What is the Coin Flip Calculator?
This calculator finds the probability of getting exactly k heads in n coin flips. Each flip is an independent event, and the chance of heads on any single flip is p (0.5 for a fair coin). By adjusting p you can also model a biased or weighted coin. The same math answers questions about streaks — for example, the chance of flipping 5 heads in a row is just the case where n = 5 and k = 5.
How to use it
Enter the total number of flips (n), the number of heads you want (k), and the probability of heads on a single flip (p, use 0.5 for a fair coin). The calculator returns the probability as a percentage and a decimal, the number of combinations C(n,k), the expected number of heads, and the odds against that exact outcome.
The formula explained
The outcome follows a binomial distribution: $$P(X = k) = \binom{n}{k} \, p^{k} \left(1 - p\right)^{n - k}$$ The term \(\binom{n}{k}\) counts how many arrangements give exactly k heads, \(p^{k}\) is the probability those specific flips are heads, and \(\left(1-p\right)^{n-k}\) is the probability the rest are tails. For a fair coin (\(p = 0.5\)) this simplifies to \(\binom{n}{k} \cdot 0.5^{n}\).
Worked example
What is the chance of exactly 5 heads in 10 fair flips? \(\binom{10}{5} = 252\), and \(0.5^{10} = 1/1024 \approx 0.0009766\). So $$P = 252 \times 0.0009766 \approx 0.2461$$ or about 24.61% — the single most likely individual outcome, yet still less than one chance in four.
FAQ
What are the odds of flipping heads twice in a row? Set n = 2, k = 2, p = 0.5: \(P = 0.25\), so 25% or 1 in 4.

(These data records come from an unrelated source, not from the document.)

/-
COR-CM (cell pub-hodgecm2, stage 2 of the Hodge ladder) — count-neutral KERNEL COMBINATORICS «the sheared dihedral family», part XXI: generation by
block faces and ten closers in the slice column (seat prover-pub-hodgecm2-b23-g52-0, binder prover b23, gen 52; claim «SYLOW TRANSFER XII + THE
SHEARED DIHEDRAL FAMILY», HOME/INBOX.md l.23708).  PORT of gen 45ʼs `Census/QuarticInversionGeneration.lean` (this lineage) to the involution `s`
at square class `0`: bookkeeping definitions with bodies (`repS`, `blockFaceS`, `blockFacesS`, `familyS`) + theorems, on parts X/XII/XV/XVI/XX and
gen 44/45ʼs parts VI/VIII/XIII/XXI (`redSet`, `killed_of_mem`, `cover_translH₄`, `cover_translY`, `descent_of_cover`, `mem_pairs₄_of_killed`)
BY NAME; no `decide` beyond `Fin 4` literals, no certificate, no named fact, no geometry, no `sorry`.  `Interfaces.lean` (C1), every E term,
B01, `Transposition/*`, `PortJoin/*`, `D2Bridge/*` untouched.
HONEST FRAMING: `HC_CM` is NOT proved, here or anywhere in the tree; nothing here is a period, a count of record or a headline.
-/
import Summits.HodgeConjecture.CorCM.Census.ShearedDihedralLattice
import Summits.HodgeConjecture.CorCM.Census.ShearedDihedralResidualBlocks
import Summits.HodgeConjecture.CorCM.Census.ShearedDihedralDescent
import Summits.HodgeConjecture.CorCM.Census.QuarticInversionGeneration

/-!
# The sheared dihedral family, XXI: generation in the slice column — `hodge₄ ≤ pairs₄ ⊔ orbSpanS (block faces ∪ B1)`

CONTENT (`|A|` odd `≥ 3`, square class `0`, slot datum, cross datum).
* §1 The span of gen 45ʼs reducing faces `redSet` is stable under `s` too (`translS_mem_span_redSet`), so the `s`-orbit span of any set of
  reducing faces is killed by the functionals.
* §2 **Block faces**: one reducing face through a representative of every non-residual `s`-block (`blockFacesS`); their `s`-orbit span covers
  every non-residual label (`blockFacesS_cover`).
* §3 **GENERATION** (`hodge₄_leS`): `hodge₄ ≤ pairs₄ ⊔ orbSpanS 0 (blockFacesS ∪ B1)` — descent by the cover down to potential `≤ 1`, the
  remainder killed by all functionals (part XX puts `Avec x` in the value module of `B1`), hence a pair sum by gen 44ʼs key lemma.
* §4 **The count**: `#familyS + 2 ≤ #BlockS` (twelve residual blocks, part XVI), and the family consists of model faces.  All [folklore].

## References
* [Pohlmann1968] H. Pohlmann, Algebraic cycles on abelian varieties of complex multiplication type, Ann. of Math. 88 (1968), Thm 1.
-/

namespace Summit.HodgeConjecture.CorCM.Census.ShearedDihedral

open Summit.HodgeConjecture.CorCM.Census.QuarticInversion
open Finset
open Summit.HodgeConjecture.CorCM.Census.OddSliceFacesModel

noncomputable section

variable (A : Type) [AddCommGroup A] [Fintype A] [DecidableEq A]

/-! ## §1 Reducing faces move with `s` -/

/-- The span of the reducing faces is stable under `s`. [folklore] -/
theorem translS_mem_span_redSet (hA : Odd (Fintype.card A)) {v : Ty₄ A → ℤ} (hv : v ∈ Submodule.span ℤ (redSet A)) :
    translS A v ∈ Submodule.span ℤ (redSet A) := by
  have hle : (Submodule.span ℤ (redSet A)).map (translSHom A) ≤ Submodule.span ℤ (redSet A) := by
    rw [Submodule.map_span]
    refine Submodule.span_mono ?_
    rintro _ ⟨u, ⟨Θ, p, q, h, rfl⟩, rfl⟩
    exact ⟨twS A Θ, plT A p, plT A q, reducing_twS A hA h, by rw [translSHom_apply, translS_faceVec₄]⟩
  exact hle (Submodule.mem_map_of_mem (f := translSHom A) hv)

/-! ## §2 The block faces and their covering property -/

/-- A label in each `s`-block (a choice). [folklore] -/
def repS (B : BlockS A) : Ty₄ A := Quotient.out B

omit [Fintype A] [DecidableEq A] in
/-- `repS B` lies in `B`. [folklore] -/
theorem blkS_repS (B : BlockS A) : blkS A (repS A B) = B := Quotient.out_eq B

omit [DecidableEq A] in
/-- The potential of the representative is the potential of the block. [folklore] -/
theorem pot₄_repS (B : BlockS A) : pot₄ A (repS A B) = potBS A B := by
  rw [← potBS_blkS A, blkS_repS]

/-- **The block face**: gen 44ʼs reducing face through the representative (junk `0` for residual blocks). [folklore] -/
def blockFaceS (B : BlockS A) : Ty₄ A → ℤ :=
  if h : 2 ≤ pot₄ A (repS A B) then
    faceVec₄ A (repS A B) (Classical.choose (exists_reducing A h)) (Classical.choose (Classical.choose_spec (exists_reducing A h)))
  else 0

/-- The block face of a non-residual block is a reducing face through its representative. [folklore] -/
theorem blockFaceS_spec {B : BlockS A} (hB : 2 ≤ potBS A B) :
    ∃ p q, (p ≠ q ∧ ∀ c, pot₄ A (corner A (repS A B) p q c) < pot₄ A (repS A B) ∧
      ∀ n, half A (coord A n (corner A (repS A B) p q c)) = half A (coord A n (repS A B))) ∧
      blockFaceS A B = faceVec₄ A (repS A B) p q := by
  have h : 2 ≤ pot₄ A (repS A B) := by rw [pot₄_repS]; exact hB
  refine ⟨_, _, Classical.choose_spec (Classical.choose_spec (exists_reducing A h)), ?_⟩
  rw [blockFaceS, dif_pos h]

/-- **The block faces**: one per non-residual `s`-block. [folklore] -/
def blockFacesS : Finset (Ty₄ A → ℤ) := (univ.filter fun B : BlockS A => 2 ≤ potBS A B).image (blockFaceS A)

/-- Block faces are reducing faces. [folklore] -/
theorem blockFacesS_subset_redSet : (↑(blockFacesS A) : Set (Ty₄ A → ℤ)) ⊆ redSet A := by
  intro v hv
  obtain ⟨B, hB, rfl⟩ := Finset.mem_image.mp (Finset.mem_coe.mp hv)
  obtain ⟨p, q, h, e⟩ := blockFaceS_spec A (Finset.mem_filter.mp hB).2
  exact ⟨_, p, q, h, e⟩

/-- Block faces are Hodge vectors. [folklore] -/
theorem blockFacesS_subset_hodge₄ : (↑(blockFacesS A) : Set (Ty₄ A → ℤ)) ⊆ hodge₄ A := by
  intro v hv
  obtain ⟨Θ, p, q, h, rfl⟩ := blockFacesS_subset_redSet A hv
  exact faceVec₄_mem A Θ h.1

/-- There are at most as many block faces as non-residual blocks. [folklore] -/
theorem card_blockFacesS_le : (blockFacesS A).card ≤ (univ.filter fun B : BlockS A => 2 ≤ potBS A B).card :=
  Finset.card_image_le

/-- The `s`-orbit span of the block faces lies in the span of all reducing faces. [folklore] -/
theorem orbSpanS_blockFacesS_le (hA : Odd (Fintype.card A)) : orbSpanS A 0 ↑(blockFacesS A) ≤ Submodule.span ℤ (redSet A) :=
  orbSpanS_le A 0 (fun _ hv => Submodule.subset_span (blockFacesS_subset_redSet A hv))
    (fun g _ hv => translH₄_mem_span_redSet A hA g hv) (fun _ hv => translY_mem_span_redSet A 0 hA hv)
    (fun _ hv => translS_mem_span_redSet A hA hv)

omit [DecidableEq A] in
/-- A covering vector moves with `s`. [folklore] -/
theorem cover_translS {v : Ty₄ A → ℤ} {Θ : Ty₄ A} (hv : v Θ = 1 ∧ ∀ χ, χ ≠ Θ → v χ ≠ 0 → pot₄ A χ < pot₄ A Θ) :
    translS A v (twS A Θ) = 1 ∧ ∀ χ, χ ≠ twS A Θ → translS A v χ ≠ 0 → pot₄ A χ < pot₄ A (twS A Θ) := by
  have e : ∀ χ, translS A v χ = v (twS A χ) := fun χ => rfl
  refine ⟨by rw [e, twS_twS]; exact hv.1, fun χ hχ hne => ?_⟩
  rw [e] at hne
  have hχ' : twS A χ ≠ Θ := fun h => hχ (by rw [← h, twS_twS])
  have := hv.2 _ hχ' hne
  rwa [pot₄_twS, ← pot₄_twS A Θ] at this

omit [DecidableEq A] in
/-- **Covers move along chains of motions** inside an `s`-orbit span. [folklore] -/
theorem cover_of_reachS (F : Set (Ty₄ A → ℤ)) {Θ Θ' : Ty₄ A}
    (hreach : Relation.ReflTransGen
      (fun Θ₁ Θ₂ : Ty₄ A => (∃ g : ZMod 2 × A, Θ₂ = twH₄ A g Θ₁) ∨ Θ₂ = twY A 0 Θ₁ ∨ Θ₂ = twS A Θ₁) Θ Θ')
    (hcov : ∃ v ∈ orbSpanS A 0 F, v Θ = 1 ∧ ∀ χ, χ ≠ Θ → v χ ≠ 0 → pot₄ A χ < pot₄ A Θ) :
    ∃ v ∈ orbSpanS A 0 F, v Θ' = 1 ∧ ∀ χ, χ ≠ Θ' → v χ ≠ 0 → pot₄ A χ < pot₄ A Θ' := by
  induction hreach with
  | refl => exact hcov
  | tail _ hs ih =>
    obtain ⟨v, hvF, hv⟩ := ih
    rcases hs with ⟨g, rfl⟩ | rfl | rfl
    · exact ⟨_, translH₄_mem_orbSpanS A 0 F g hvF, cover_translH₄ A g hv⟩
    · exact ⟨_, translY_mem_orbSpanS A 0 F hvF, cover_translY A 0 hv⟩
    · exact ⟨_, translS_mem_orbSpanS A 0 F hvF, cover_translS A hv⟩

/-- **The `s`-orbit span of the block faces covers every non-residual label.** [folklore] -/
theorem blockFacesS_cover (Ψ : Ty₄ A) (hΨ : 2 ≤ pot₄ A Ψ) :
    ∃ v ∈ orbSpanS A 0 ↑(blockFacesS A), v Ψ = 1 ∧ ∀ χ, χ ≠ Ψ → v χ ≠ 0 → pot₄ A χ < pot₄ A Ψ := by
  set B := blkS A Ψ with hBdef
  have hB : 2 ≤ potBS A B := by rw [hBdef, potBS_blkS]; exact hΨ
  have hreach := (blkS_eq_blkS_iff A (repS A B) Ψ).mp (blkS_repS A B)
  obtain ⟨p, q, h, e⟩ := blockFaceS_spec A hB
  refine cover_of_reachS A _ hreach ⟨blockFaceS A B, subset_orbSpanS A 0 _ ?_, ?_⟩
  · exact Finset.mem_coe.mpr (Finset.mem_image_of_mem _ (Finset.mem_filter.mpr ⟨Finset.mem_univ _, hB⟩))
  · rw [e]; exact faceVec₄_reducing A fun c => (h.2 c).1

/-! ## §3 Generation -/

omit [Fintype A] [DecidableEq A] in
/-- `s`-orbit spans are monotone in the family. [folklore] -/
theorem orbSpanS_mono (ζ : ZMod 2) {F F' : Set (Ty₄ A → ℤ)} (h : F ⊆ F') : orbSpanS A ζ F ≤ orbSpanS A ζ F' :=
  orbSpanS_le A ζ (fun _ hf => subset_orbSpanS A ζ F' (h hf)) (fun g _ hv => translH₄_mem_orbSpanS A ζ F' g hv)
    (fun _ hv => translY_mem_orbSpanS A ζ F' hv) (fun _ hv => translS_mem_orbSpanS A ζ F' hv)

/-- **The generating family of the slice column**: the block faces and the ten closing faces. [folklore] -/
def familyS (P : Finset A) (u₁ u₂ : A) (Q : Finset A) (w u₀ : A) : Finset (Ty₄ A → ℤ) :=
  blockFacesS A ∪ famB1S A P u₁ u₂ Q w u₀

section Gen
variable {P : Finset A} {u₁ u₂ : A} {Q : Finset A} {w u₀ σ s₀ : A}

/-- **GENERATION: `hodge₄ ≤ pairs₄ ⊔ orbSpanS 0 (blockFacesS ∪ B1)`** (`|A|` odd `≥ 3`, slot datum, cross datum). [folklore] -/
theorem hodge₄_leS (hA : Odd (Fintype.card A)) (h3 : 3 ≤ Fintype.card A) (h1 : u₁ ∉ P) (h2 : u₂ ∉ P) (h12 : u₁ ≠ u₂)
    (hP : P.card + 1 = Fintype.card A / 2) (hs₀ : s₀ ∈ insert u₁ (insert u₂ P))
    (hX : ∀ s, s + σ ∈ insert u₁ (insert u₂ P) ↔ (s ∉ insert u₁ (insert u₂ P) ∨ s = s₀)) (hw : w ∉ Q)
    (hQ : Q.card = Fintype.card A / 2) :
    hodge₄ A ≤ pairs₄ A ⊔ orbSpanS A 0 ↑(familyS A P u₁ u₂ Q w u₀) := by
  intro x hx
  obtain ⟨c, hc, hAc⟩ := Submodule.mem_map.mp (Avec_mem_valModS_of_hodge A hA h3 h1 h2 h12 hP hs₀ hX hw hQ (u₀ := u₀) hx)
  have hcH : c ∈ hodge₄ A := orbSpanS_le_hodge₄ A 0 (famB1S_subset_hodge₄ A (P := P) (Q := Q) (w := w) (u₀ := u₀) h12) hc
  obtain ⟨r, hres, hmem⟩ := descent_of_cover (pot₄ A) (orbSpanS A 0 ↑(blockFacesS A)) (blockFacesS_cover A)
    (4 * Fintype.card A) (x - c) (fun χ _ => pot₄_le A χ)
  have hkill := killed_of_mem A hA (Submodule.mem_sup_right (orbSpanS_blockFacesS_le A hA hmem))
  have hval : ∀ w', (fnl A w' x = fnl A w' c) → fnl A w' (x - c - r) = 0 → fnl A w' r = 0 := by
    intro w' h h'
    rw [map_sub, map_sub, h, sub_self, zero_sub, neg_eq_zero] at h'
    exact h'
  have hkA : ∀ j η u, fnl A (wA A j η u) r = 0 := fun j η u =>
    hval _ (by have := congrFun hAc (Sum.inl (j, η, u)); simpa using this.symm) (hkill.1 j η u)
  have hkC : ∀ η, fnl A (wC A η) r = 0 := fun η =>
    hval _ (by have := congrFun hAc (Sum.inr η); simpa using this.symm) (hkill.2 η)
  have hr : r ∈ pairs₄ A := mem_pairs₄_of_killed A hA h3 hres hkA hkC
  have e : x = c + (x - c - r) + r := by abel
  rw [e]
  refine Submodule.add_mem _ (Submodule.add_mem _ (Submodule.mem_sup_right ?_) (Submodule.mem_sup_right ?_))
    (Submodule.mem_sup_left hr)
  · exact orbSpanS_mono A 0 (by simp [familyS]) hc
  · exact orbSpanS_mono A 0 (by simp [familyS]) hmem

/-! ## §4 The count -/

/-- **`#familyS + 2 ≤ #BlockS`** (`|A|` odd `≥ 3`: twelve residual blocks carry no block face). [folklore] -/
theorem card_familyS_add_two_le (hA : Odd (Fintype.card A)) (h2 : 2 ≤ Fintype.card A) :
    (familyS A P u₁ u₂ Q w u₀).card + 2 ≤ Fintype.card (BlockS A) := by
  have hu := Finset.card_union_le (blockFacesS A) (famB1S A P u₁ u₂ Q w u₀)
  have hb := card_blockFacesS_le A
  have hf := card_famB1S_le A P u₁ u₂ Q w u₀
  have htw := twelve_le_card_residualS A hA h2
  have hpart := Finset.card_filter_add_card_filter_not (s := (univ : Finset (BlockS A))) (fun B => potBS A B ≤ 1)
  have hneg : (univ.filter fun B : BlockS A => ¬ potBS A B ≤ 1) = univ.filter fun B : BlockS A => 2 ≤ potBS A B := by
    refine Finset.filter_congr fun B _ => ?_; omega
  rw [hneg, Finset.card_univ] at hpart
  unfold familyS
  omega

/-- The family consists of faces of the model: `faceVec₄ Θ p q` with `p ≠ q`. [folklore] -/
theorem familyS_shape (h12 : u₁ ≠ u₂) {f : Ty₄ A → ℤ} (hf : f ∈ familyS A P u₁ u₂ Q w u₀) :
    ∃ Θ p q, p ≠ q ∧ f = faceVec₄ A Θ p q := by
  rcases Finset.mem_union.mp hf with hf | hf
  · obtain ⟨Θ, p, q, h, e⟩ := blockFacesS_subset_redSet A (Finset.mem_coe.mpr hf)
    exact ⟨Θ, p, q, h.1, e⟩
  · obtain ⟨k, -, rfl⟩ := Finset.mem_image.mp hf
    have hne : ((0 : Fin 4), u₁) ≠ ((0 : Fin 4), u₂) := fun e => h12 (Prod.mk.inj e).2
    have hne1 : ∀ u u' : A, ((0 : Fin 4), u) ≠ ((1 : Fin 4), u') := fun u u' e => absurd (Prod.mk.inj e).1 (by decide)
    have hne2 : ∀ u u' : A, ((0 : Fin 4), u) ≠ ((2 : Fin 4), u') := fun u u' e => absurd (Prod.mk.inj e).1 (by decide)
    fin_cases k
    · exact ⟨_, _, _, hne, rfl⟩
    · exact ⟨_, _, _, hne, rfl⟩
    · exact ⟨_, _, _, hne, rfl⟩
    · exact ⟨_, _, _, hne, rfl⟩
    · exact ⟨_, _, _, hne, rfl⟩
    · exact ⟨_, _, _, hne1 _ _, rfl⟩
    · exact ⟨_, _, _, hne2 _ _, rfl⟩
    · exact ⟨_, _, _, hne1 _ _, rfl⟩
    · exact ⟨_, _, _, hne1 _ _, rfl⟩
    · exact ⟨_, _, _, hne1 _ _, rfl⟩

end Gen

end

end Summit.HodgeConjecture.CorCM.Census.ShearedDihedral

Can I model a weighted coin? Yes — change p to the actual probability of heads, e.g. 0.6 for a coin biased toward heads.
Why isn't 5 heads in 10 flips a 50% chance? 50% is the expected average, but "exactly 5" is only one of many possible counts (0 through 10). It is the most likely single value but still happens only about a quarter of the time.